# IH 284 Leaks Oil from Shift Lever



## JerryCarter (Apr 23, 2013)

I bought myself an International Harvester 284 as a project. So far I've done the little bits like replace some really dry-rot fuel lines. Next I'm tackling oil leaks as time permits. They are minor so I took it out and tried to bush hog my field tonight. I ran it in First, high range, and after about 10 or 12 min, I look down and notice oil has covered the base of the shift lever and a good portion of that area of the frame.

This is my first farm tractor - always had MTD or similar, have a nice riding Husquevarna with a 54" deck but the field demands power and bigger size deck, hence a big justification to the wife to get the IH. 

So I have two questions if I may impose upon the experience and expertise represented in this forums membership.

1. Running the PTO in High range a bad idea? Should I do 4th low instead?

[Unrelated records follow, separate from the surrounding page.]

import Mathlib

/-!
# The tensor (binor) model of the Temperley–Lieb category: definitions

Kauffman–Lins' Temperley–Lieb recoupling theory [KL94] is formalized in the concrete **binor (spin-network
tensor) model** of KL94 §8.2: a morphism `m → n` is a matrix `(ℕ → Bool) → (ℕ → Bool) → K` reading only the
first `m` input / `n` output bits (`Mor K m n`), the tensor product is juxtaposition of bit-strings (strict
on the nose), the cup and cap are the `ε`-spinors `ε_{+-} = A`, `ε_{-+} = -A⁻¹` (loop value
`d = -A² - A⁻²`). This file holds ALL the definitions of the development (so that the theorem files are
definition-free): raw operations, typed morphisms `Mor`, cup/cap, the hook `U`, Chebyshev numbers `Δ_n`,
partial and full traces, the Jones–Wenzl projectors `f_n` (Wenzl recursion), positional cups/caps, the
Temperley–Lieb subcategory `IsTL`, negligible morphisms `Neg`, 3-vertices `vert/V`, θ-nets, trees, the
tetrahedral trace `Tnet` and the recoupling coefficients `Fco = Tet·Δ/(θθ)` (KL94 Prop. 11 as a DEFINITION),
quantum integers/factorials, and the closed forms (`SZ` Racah sum, `sixjP`, `sixjR`) of the q-6j symbol,
plus `klA k = e^{iπ/(2(k+2))}`. Everything is over an arbitrary field `K` with a parameter `A : K`.

What is proved about them lives in the sibling files `Basic`, `Category`, `Vertex`, `Theta`, `Recoupling`,
`Elementary`, `SixJ`, … (sorry-free). Design choices: strictly associative ⊗ via bit-string shifts; labels
and strand positions are data (`cupAt A n i`), casts `Mor.cast` along propositional equalities of sizes.

## References
* [KL94] L. H. Kauffman, S. Lins, *Temperley–Lieb Recoupling Theory and Invariants of 3-Manifolds*,
  Ann. of Math. Studies 134 (1994), §§2–4, 6–9. [KauffmanLins1994]
* G. Masbaum, P. Vogel, *3-valent graphs and the Kauffman bracket*, Pacific J. Math. 164 (1994). [MasbaumVogel1994]
-/

noncomputable section

open BigOperators Finset

namespace Literature.RepresentationTheory.ModularTensorCategories

namespace TemperleyLieb

/-- Bit-strings indexing the tensor basis `e_{s 0} ⊗ e_{s 1} ⊗ ⋯` (`true = e₊`); only an
initial segment is ever relevant. [folklore] -/
abbrev Idx := ℕ → Bool

/-- Raw morphisms of the tensor model: matrices indexed by bit-strings (rows = output strands,
columns = input strands), the relevant numbers of strands being supplied by each operation.
[cite: KauffmanLins1994, §8.2] -/
abbrev Raw (K : Type*) [Field K] := Idx → Idx → K

variable {K : Type*} [Field K]
variable {m n p m' n' p' m'' n'' : ℕ}

/-! ### Bit-string bookkeeping -/

/-- Two bit-strings agree on their first `n` bits. [folklore] -/
def Agree (n : ℕ) (s t : Idx) : Prop := ∀ i < n, s i = t i

/-- Decidability instance (by unfolding the definition). [folklore] -/
instance (n : ℕ) (s t : Idx) : Decidable (Agree n s t) := by unfold Agree; infer_instance

/-- Bookkeeping lemma `refl` of the binor tensor model of Temperley–Lieb recoupling theory (conventions of KL94 §8.2, §9). [folklore] -/
theorem Agree.refl (n : ℕ) (s : Idx) : Agree n s s := fun _ _ => rfl

/-- Bookkeeping lemma `symm` of the binor tensor model of Temperley–Lieb recoupling theory (conventions of KL94 §8.2, §9). [folklore] -/
theorem Agree.symm {n : ℕ} {s t : Idx} (h : Agree n s t) : Agree n t s := fun i hi => (h i hi).symm

/-- Bookkeeping lemma `trans` of the binor tensor model of Temperley–Lieb recoupling theory (conventions of KL94 §8.2, §9). [folklore] -/
theorem Agree.trans {n : ℕ} {s t u : Idx} (h : Agree n s t) (h' : Agree n t u) : Agree n s u :=
  fun i hi => (h i hi).trans (h' i hi)

/-- Bookkeeping lemma `mono` of the binor tensor model of Temperley–Lieb recoupling theory (conventions of KL94 §8.2, §9). [folklore] -/
theorem Agree.mono {n n' : ℕ} (hn : n' ≤ n) {s t : Idx} (h : Agree n s t) : Agree n' s t :=
  fun i hi => h i (lt_of_lt_of_le hi hn)

/-- Padding of a finite bit-string by `false`. [folklore] -/
def pad (u : Fin n → Bool) : Idx := fun i => if h : i < n then u ⟨i, h⟩ else false

/-- The first `n` bits. [folklore] -/
def take (n : ℕ) (s : Idx) : Fin n → Bool := fun i => s i

/-- Dropping the first `n` bits. [folklore] -/
def shift (n : ℕ) (s : Idx) : Idx := fun i => s (n + i)

/-- Bookkeeping lemma `pad_apply_lt` of the binor tensor model of Temperley–Lieb recoupling theory (conventions of KL94 §8.2, §9). [folklore] -/
@[simp] theorem pad_apply_lt (u : Fin n → Bool) {i : ℕ} (h : i < n) : pad u i = u ⟨i, h⟩ := dif_pos h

2. Suggestions for what I might find when I take the shift lever apart? Also any recommended proper procedure for such would be greatly appreciated.

Thanks in advance for any and all advice. 

JC


----------



## JerryCarter (Apr 23, 2013)

So, short answer, don't run the old Ih 284 in high range with the PTO engaged. The gear box heats up quite a bit and there you go, oil out the shift lever. I have been mowing in 4th low and it moves along tolerably fast to get the job done without any oil coming out.


----------